We believed that supercoiling has been a problem for synthetic biologists trying to construct plasmids expressing multiple genes. We created plasmids to demonstrate supercoiling and the interference it creates between two genes. Our plasmids contain one GFP coding device and one RFP coding device, in varying orientations, with either a 500bp spacer, 1000bp spacer, or dCas9 clamp binding sites between them. The plasmids use the backbone pSB1C3 or DVK_AE (derived from pSB1K3).

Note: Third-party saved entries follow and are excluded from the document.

/-- **Two-sided truncation bound**: for `0 ≤ v ≤ 1/2` and `HasSum (aterm v) s`,
`apsum v J ≤ s ≤ apsum v J + (8/3) v^{2J+1}`. [folklore] -/
theorem apsum_le_and_le {v s : ℝ} (hv0 : 0 ≤ v) (hv1 : v ≤ 1 / 2) (hs : HasSum (aterm v) s)
    (J : ℕ) : apsum v J ≤ s ∧ s ≤ apsum v J + 8 / 3 * v ^ (2 * J + 1) := by
  constructor
  · exact sum_le_hasSum (range J) (fun k _ => aterm_nonneg hv0 k) hs
  · -- tail: `∑_{k ≥ J} aterm v k ≤ ∑_n 2 v^{2J+1} (v²)^n = 2 v^{2J+1} / (1 - v²)`
    have htail : HasSum (fun n => aterm v (n + J)) (s - apsum v J) := (hasSum_nat_add_iff' J).2 hs
    have hv2 : v ^ 2 < 1 := by nlinarith
    have hgeom : HasSum (fun n : ℕ => 2 * v ^ (2 * J + 1) * (v ^ 2) ^ n)
        (2 * v ^ (2 * J + 1) * (1 - v ^ 2)⁻¹) :=
      (hasSum_geometric_of_lt_one (by positivity) hv2).mul_left _
    have hle : ∀ n, aterm v (n + J) ≤ 2 * v ^ (2 * J + 1) * (v ^ 2) ^ n := by
      intro n
      unfold aterm
      have h1 : (1 : ℝ) / (2 * (n + J : ℕ) + 1) ≤ 1 := by
        rw [div_le_one (by positivity)]
        have : (0 : ℝ) ≤ (n + J : ℕ) := by positivity
        linarith
      have h2 : v ^ (2 * (n + J) + 1) = v ^ (2 * J + 1) * (v ^ 2) ^ n := by
        rw [← pow_mul, ← pow_add]; ring_nf
      rw [h2]
      have h3 : 0 ≤ v ^ (2 * J + 1) * (v ^ 2) ^ n := by positivity
      nlinarith
    have h := hasSum_le hle htail hgeom
    have h4 : (1 - v ^ 2)⁻¹ ≤ 4 / 3 := by
      rw [inv_le_comm₀ (by nlinarith) (by norm_num)]
      nlinarith
    have h5 : 0 ≤ v ^ (2 * J + 1) := by positivity
    nlinarith

/-! ## `atanhLoop` and `logRatio` -/

/-- Invariant of `atanhLoop`: started from `pow ∋ v^{2j+1}`, `sum ∋ apsum v j`, it returns
`(sum', pow')` with `sum' ∋ apsum v J`, `pow' ∋ v^{2J+1}` for some `J`. [folklore] -/
theorem atanhLoop_spec {v : ℝ} {V2 : MI} (hV2 : MI.mem SL (v ^ 2) V2) :
    ∀ (fuel j : ℕ) (pow sum : MI), MI.mem SL (v ^ (2 * j + 1)) pow → MI.mem SL (apsum v j) sum →
      ∃ J, MI.mem SL (apsum v J) (atanhLoop V2 fuel j pow sum).1 ∧
        MI.mem SL (v ^ (2 * J + 1)) (atanhLoop V2 fuel j pow sum).2
  | 0, j, pow, sum, hp, hs => ⟨j, by simpa [atanhLoop] using hs, by simpa [atanhLoop] using hp⟩
  | fuel + 1, j, pow, sum, hp, hs => by
    simp only [atanhLoop]
    have hs' : MI.mem SL (apsum v (j + 1)) (sum.add ((pow.divNat (2 * j + 1)).mulInt 2)) := by
      rw [apsum, sum_range_succ, ← apsum]
      refine MI.mem_add hs ?_
      have h1 := MI.mem_mulInt (MI.mem_divNat hp (n := 2 * j + 1) (by omega)) 2
      convert h1 using 1
      rw [aterm]; push_cast; ring
    have hp' : MI.mem SL (v ^ (2 * (j + 1) + 1)) (pow.mul SL V2) := by
      have := MI.mem_mul SL_pos hp hV2
      convert this using 1; ring
    split_ifs with h
    · exact ⟨j + 1, hs', hp'⟩
    · exact atanhLoop_spec hV2 fuel (j + 1) _ _ hp' hs'

/-- `logRatio a b = some I` forces `b ≤ a ≤ 3b + 1`. [folklore] -/
theorem logRatio_some_iff_le {a b : ℕ} {I : MI} (h : logRatio a b = some I) : b ≤ a ∧ a ≤ 3 * b + 1 := by
  unfold logRatio at h
  split_ifs at h with hc
  exact hc

/-- **`logRatio` encloses the logarithm**: `logRatio a b = some I → log((2a+1)/(2b+1)) ∈ I`
(scale `2^90`). [folklore] -/
theorem mem_logRatio {a b : ℕ} {I : MI} (h : logRatio a b = some I) :
    MI.mem SL (Real.log ((2 * a + 1) / (2 * b + 1))) I := by
  obtain ⟨hab, ha3⟩ := logRatio_some_iff_le h
  unfold logRatio at h
  rw [if_pos ⟨hab, ha3⟩] at h
  simp only [Option.some.injEq] at h
  set v : ℝ := ((a : ℝ) - b) / (a + b + 1) with hv
  have hv0 : 0 ≤ v := by
    rw [hv]; apply div_nonneg _ (by positivity)
    have : (b : ℝ) ≤ a := by exact_mod_cast hab
    linarith
  have hv1 : v ≤ 1 / 2 := by
    rw [hv, div_le_iff₀ (by positivity)]
    have : (a : ℝ) ≤ 3 * b + 1 := by exact_mod_cast ha3
    linarith
  have hV : MI.mem SL v (MI.ofFrac SL ((a : ℤ) - b) (a + b + 1)) := by
    have := MI.mem_ofFrac SL ((a : ℤ) - b) (q := a + b + 1) (by omega)
    convert this using 1
    rw [hv]; push_cast; ring
  have hV2 : MI.mem SL (v ^ 2) ((MI.ofFrac SL ((a : ℤ) - b) (a + b + 1)).mul SL
      (MI.ofFrac SL ((a : ℤ) - b) (a + b + 1))) := by
    rw [pow_two]; exact MI.mem_mul SL_pos hV hV
  obtain ⟨J, hsum, hpow⟩ := atanhLoop_spec hV2 80 0 _ ⟨0, 0⟩ (by simpa using hV)
    (by simp [apsum, MI.mem])
  set r := atanhLoop ((MI.ofFrac SL ((a : ℤ) - b) (a + b + 1)).mul SL
      (MI.ofFrac SL ((a : ℤ) - b) (a + b + 1))) 80 0 (MI.ofFrac SL ((a : ℤ) - b) (a + b + 1)) ⟨0, 0⟩
    with hr
  rw [← h]
  obtain ⟨h1, h2⟩ := apsum_le_and_le hv0 hv1 (hasSum_aterm_logRatio hab) J
  refine MI.mem_widen hsum ?_
  -- `|log r − apsum v J| · S ≤ (8/3) v^{2J+1} S ≤ 3 · pow.hi`
  have hS : (0 : ℝ) < SL := by exact_mod_cast SL_pos
  have hp : v ^ (2 * J + 1) * SL ≤ (r.2.hi : ℝ) := hpow.2
  have h4 : (Real.log ((2 * a + 1) / (2 * b + 1)) - apsum v J) * SL ≤ 8 / 3 * (v ^ (2 * J + 1) * SL) := by
    have := mul_le_mul_of_nonneg_right h2 hS.le
    nlinarith
  have h5 : (0 : ℝ) ≤ max (r.2.hi : ℝ) 0 := le_max_right _ _
  have h3 : (r.2.hi : ℝ) ≤ max (r.2.hi : ℝ) 0 := le_max_left _ _
  have h6 : 0 ≤ v ^ (2 * J + 1) * SL := by positivity
  rw [abs_of_nonneg (by linarith)]
  push_cast
  linarith

/-! ## The correction terms `c_m` -/

/-- `c_m = log((2m+1)/(2m−1)) − 1/m`. [folklore] -/
noncomputable def corr (m : ℕ) : ℝ := Real.log ((2 * m + 1) / (2 * m - 1)) - 1 / m

/-- **`1/(12m³) ≤ c_m ≤ 1/(12m³) + 1/(60m⁵)`** for `m ≥ 1` (the series in `u = 1/(2m)`:
`c_m = 2u³/3 + 2u⁵/5 + ⋯`). [folklore] -/
theorem corr_bounds {m : ℕ} (hm : 1 ≤ m) :
    1 / (12 * (m : ℝ) ^ 3) ≤ corr m ∧ corr m ≤ 1 / (12 * (m : ℝ) ^ 3) + 1 / (60 * (m : ℝ) ^ 5) := by
  have hmr : (1 : ℝ) ≤ m := by exact_mod_cast hm
  have hm0 : (m : ℝ) ≠ 0 := by exact_mod_cast (show m ≠ 0 by omega)
  set u : ℝ := 1 / (2 * m) with hu
  have hu0 : 0 ≤ u := by rw [hu]; positivity
  have hu1 : u ≤ 1 / 2 := by
    rw [hu, div_le_div_iff₀ (by positivity) (by norm_num)]; linarith
  -- the series for `log((2m+1)/(2m-1))` with `a = 2m-1 ≥ 1`, `b = m - 1`… we use `hasSum_log_one_add`
  -- directly: `1 + x = (2m+1)/(2m-1)` with `x = 2/(2m-1)`, `x/(x+2) = 1/(2m) = u`.
  have hden : (0 : ℝ) < 2 * m - 1 := by linarith
  set x : ℝ := 2 / (2 * m - 1) with hx
  have hx0 : 0 ≤ x := by rw [hx]; positivity
  have hser := Real.hasSum_log_one_add hx0
  have e1 : 1 + x = (2 * m + 1) / (2 * m - 1) := by
    rw [hx]; field_simp; ring
  have e2 : x / (x + 2) = u := by
    rw [hx, hu]; field_simp; ring
  rw [e1, e2] at hser
  have hser' : HasSum (aterm u) (Real.log ((2 * m + 1) / (2 * m - 1))) := hser
  -- `corr m = sum - aterm u 0` and `aterm u 0 = 2u = 1/m`
  have ha0 : aterm u 0 = 1 / m := by
    rw [aterm, hu]; push_cast; ring
  have ha1 : aterm u 1 = 1 / (12 * (m : ℝ) ^ 3) := by
    rw [aterm, hu]; push_cast; ring
  obtain ⟨hlo, hhi⟩ := apsum_le_and_le hu0 hu1 hser' 2
  have hps : apsum u 2 = aterm u 0 + aterm u 1 := by
    rw [apsum, sum_range_succ, sum_range_succ, sum_range_zero, zero_add]
  rw [hps, ha0, ha1] at hlo hhi
  have hu5 : (8 : ℝ) / 3 * u ^ (2 * 2 + 1) = 1 / (12 * (m : ℝ) ^ 5) := by
    rw [hu]; ring
  rw [hu5] at hhi
  unfold corr
  have hm5 : (0 : ℝ) < 60 * (m : ℝ) ^ 5 := by positivity
  have hcmp : 1 / (12 * (m : ℝ) ^ 5) ≤ 1 / (60 * (m : ℝ) ^ 5) + 0 ∨ True := Or.inr trivial
  constructor
  · linarith
  · have : (1 : ℝ) / (12 * (m : ℝ) ^ 5) ≤ 1 / (60 * (m : ℝ) ^ 5) * 5 := by
      rw [div_mul_eq_mul_div, div_le_div_iff₀ (by positivity) hm5]; nlinarith
    -- we only have the bound `≤ 1/(12 m⁵)`; sharpen using the true tail `≤ 2u⁵/5 · 4/3 = 1/(60m⁵)`:
    -- redo the tail estimate with the factor `1/(2k+1) ≤ 1/5` for `k ≥ 2`.
    have htail : HasSum (fun n => aterm u (n + 2)) (Real.log ((2 * m + 1) / (2 * m - 1)) - apsum u 2) :=
      (hasSum_nat_add_iff' 2).2 hser'
    have hv2 : u ^ 2 < 1 := by nlinarith
    have hgeom : HasSum (fun n : ℕ => 2 / 5 * u ^ 5 * (u ^ 2) ^ n) (2 / 5 * u ^ 5 * (1 - u ^ 2)⁻¹) :=
      (hasSum_geometric_of_lt_one (by positivity) hv2).mul_left _
    have hle : ∀ n, aterm u (n + 2) ≤ 2 / 5 * u ^ 5 * (u ^ 2) ^ n := by
      intro n
      unfold aterm
      have h1 : (1 : ℝ) / (2 * (n + 2 : ℕ) + 1) ≤ 1 / 5 := by
        rw [div_le_div_iff₀ (by positivity) (by norm_num)]
        have : (0 : ℝ) ≤ n := by positivity
        push_cast; linarith
      have h2 : u ^ (2 * (n + 2) + 1) = u ^ 5 * (u ^ 2) ^ n := by
        rw [← pow_mul, ← pow_add]; ring_nf
      rw [h2]
      have h3 : 0 ≤ u ^ 5 * (u ^ 2) ^ n := by positivity
      nlinarith
    have h := hasSum_le hle htail hgeom
    have h4 : (1 - u ^ 2)⁻¹ ≤ 4 / 3 := by
      rw [inv_le_comm₀ (by nlinarith) (by norm_num)]; nlinarith
    have h6 : (2 : ℝ) / 5 * u ^ 5 * (4 / 3) = 1 / (60 * (m : ℝ) ^ 5) := by
      rw [hu]; ring
    have h7 : 0 ≤ u ^ 5 := by positivity
    rw [hps, ha0, ha1] at h
    nlinarith

/-- Telescoping over `Ioc b a`: `∑_{b<m≤a} (g m − g (m−1)) = g a − g b`. [folklore] -/
theorem sum_Ioc_telescope (g : ℕ → ℝ) {a b : ℕ} (hab : b ≤ a) :
    ∑ m ∈ Ioc b a, (g m - g (m - 1)) = g a - g b := by
  induction a with
  | zero =>
    have : b = 0 := Nat.le_zero.1 hab
    subst this; simp
  | succ n ih =>
    rcases Nat.lt_or_ge n b with hlt | hge
    · have hb : b = n + 1 := by omega
      subst hb; simp
    · rw [sum_Ioc_succ_top hge, ih hge, Nat.add_sub_cancel]; ring

/-- `∑_{b<m≤a} log((2m+1)/(2m−1)) = log((2a+1)/(2b+1))`. [folklore] -/
theorem sum_Ioc_log_ratio {a b : ℕ} (hab : b ≤ a) :
    ∑ m ∈ Ioc b a, Real.log ((2 * m + 1) / (2 * m - 1)) = Real.log ((2 * a + 1) / (2 * b + 1)) := by
  have h := sum_Ioc_telescope (fun m : ℕ => Real.log (2 * m + 1)) hab
  rw [← Real.log_div (by positivity) (by positivity)] at h
  rw [← h]
  refine sum_congr rfl fun m hm => ?_
  have hm1 : 1 ≤ m := by have := (mem_Ioc.1 hm).1; omega
  have e : (2 : ℝ) * m - 1 = 2 * ((m - 1 : ℕ) : ℝ) + 1 := by
    rw [Nat.cast_sub hm1]; push_cast; ring
  rw [e, Real.log_div (by positivity) (by positivity)]

/-- **`H(a) − H(b) = log((2a+1)/(2b+1)) − ∑_{b<m≤a} c_m`** for `b ≤ a`. [folklore] -/
theorem Hn_eq_log_sub_corr {a b : ℕ} (hab : b ≤ a) :
    Hn a - Hn b = Real.log ((2 * a + 1) / (2 * b + 1)) - ∑ m ∈ Ioc b a, corr m := by
  rw [Hn_sub_Hn hab, ← sum_Ioc_log_ratio hab, ← sum_sub_distrib]
  refine sum_congr rfl fun m _ => ?_
  rw [corr]; ring

/-- `∑_{b<m≤a} 1/m³ ≤ (b⁻² − a⁻²)/2` for `1 ≤ b`. [folklore] -/
theorem sum_inv_cube_le {a b : ℕ} (hab : b ≤ a) (hb : 1 ≤ b) :
    ∑ m ∈ Ioc b a, 1 / (m : ℝ) ^ 3 ≤ (1 / (b : ℝ) ^ 2 - 1 / (a : ℝ) ^ 2) / 2 := by
  have h := sum_Ioc_telescope (fun m : ℕ => -(1 / (m : ℝ) ^ 2) / 2) hab
  have e : (1 / (b : ℝ) ^ 2 - 1 / (a : ℝ) ^ 2) / 2 =
      -(1 / (a : ℝ) ^ 2) / 2 - -(1 / (b : ℝ) ^ 2) / 2 := by ring
  rw [e, ← h]
  refine sum_le_sum fun m hm => ?_
  have hm2 : 2 ≤ m := by have := (mem_Ioc.1 hm).1; omega
  have hmr : (2 : ℝ) ≤ m := by exact_mod_cast hm2
  have hm0 : (m : ℝ) ≠ 0 := by positivity
  have hm1 : (m : ℝ) - 1 ≠ 0 := by linarith
  have e1 : ((m - 1 : ℕ) : ℝ) = m - 1 := by rw [Nat.cast_sub (by omega)]; push_cast; ring
  rw [e1]
  have e2 : -(1 / (m : ℝ) ^ 2) / 2 - -(1 / ((m : ℝ) - 1) ^ 2) / 2 =
      ((m : ℝ) ^ 2 - (m - 1) ^ 2) / (2 * (m : ℝ) ^ 2 * (m - 1) ^ 2) := by
    field_simp; ring
  rw [e2, div_le_div_iff₀ (by positivity) (by positivity)]
  nlinarith

/-- `((b+1)⁻² − (a+1)⁻²)/2 ≤ ∑_{b<m≤a} 1/m³`. [folklore] -/
theorem le_sum_inv_cube {a b : ℕ} (hab : b ≤ a) :
    (1 / ((b : ℝ) + 1) ^ 2 - 1 / ((a : ℝ) + 1) ^ 2) / 2 ≤ ∑ m ∈ Ioc b a, 1 / (m : ℝ) ^ 3 := by
  have h := sum_Ioc_telescope (fun m : ℕ => -(1 / ((m : ℝ) + 1) ^ 2) / 2) hab
  have e : (1 / ((b : ℝ) + 1) ^ 2 - 1 / ((a : ℝ) + 1) ^ 2) / 2 =
      -(1 / ((a : ℝ) + 1) ^ 2) / 2 - -(1 / ((b : ℝ) + 1) ^ 2) / 2 := by ring
  rw [e, ← h]
  refine sum_le_sum fun m hm => ?_
  have hm1 : 1 ≤ m := by have := (mem_Ioc.1 hm).1; omega
  have hmr : (1 : ℝ) ≤ m := by exact_mod_cast hm1
  have hm0 : (m : ℝ) ≠ 0 := by positivity
  have hm1' : (m : ℝ) + 1 ≠ 0 := by positivity
  have e1 : ((m - 1 : ℕ) : ℝ) = m - 1 := by rw [Nat.cast_sub hm1]; push_cast; ring
  rw [e1, sub_add_cancel]
  have e2 : -(1 / ((m : ℝ) + 1) ^ 2) / 2 - -(1 / (m : ℝ) ^ 2) / 2 =
      (((m : ℝ) + 1) ^ 2 - (m : ℝ) ^ 2) / (2 * ((m : ℝ) + 1) ^ 2 * (m : ℝ) ^ 2) := by
    field_simp; ring
  rw [e2, div_le_div_iff₀ (by positivity) (by positivity)]
  nlinarith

Because the GFP and RFP devices are placed in different orientations we can observe whether or not supercoiling is present and whether or not it was reduced. (For more details, see Design) After creating successful plasmids, we transformed them in E. coli. The colonies were then inoculated and grown as overnight liquid cultures.

Experiment

Plate Reader~


For in vivo using liquid cultures

For cultures that containing strains with plasmids that had a 500bp spacer or 1000bp spacer, we diluted these cultures to normalize them to the same OD absorbance. Then, we measured RFP expression (in AFU), GFP expression(in AFU), and OD (absorbance) in a plate reader (VICTOR-X3). For strains using a 1000bp spacer we tried testing the effects of using inducer (ATc and IPTG) as well. Using these results we were able to analyze the effects of supercoiling and the effects of using a base-pair spacer between them in order to reduce supercoiling. (See our Plate Reading (for Fluorescence, Absorbance, Induction, etc.) Protocol for more information)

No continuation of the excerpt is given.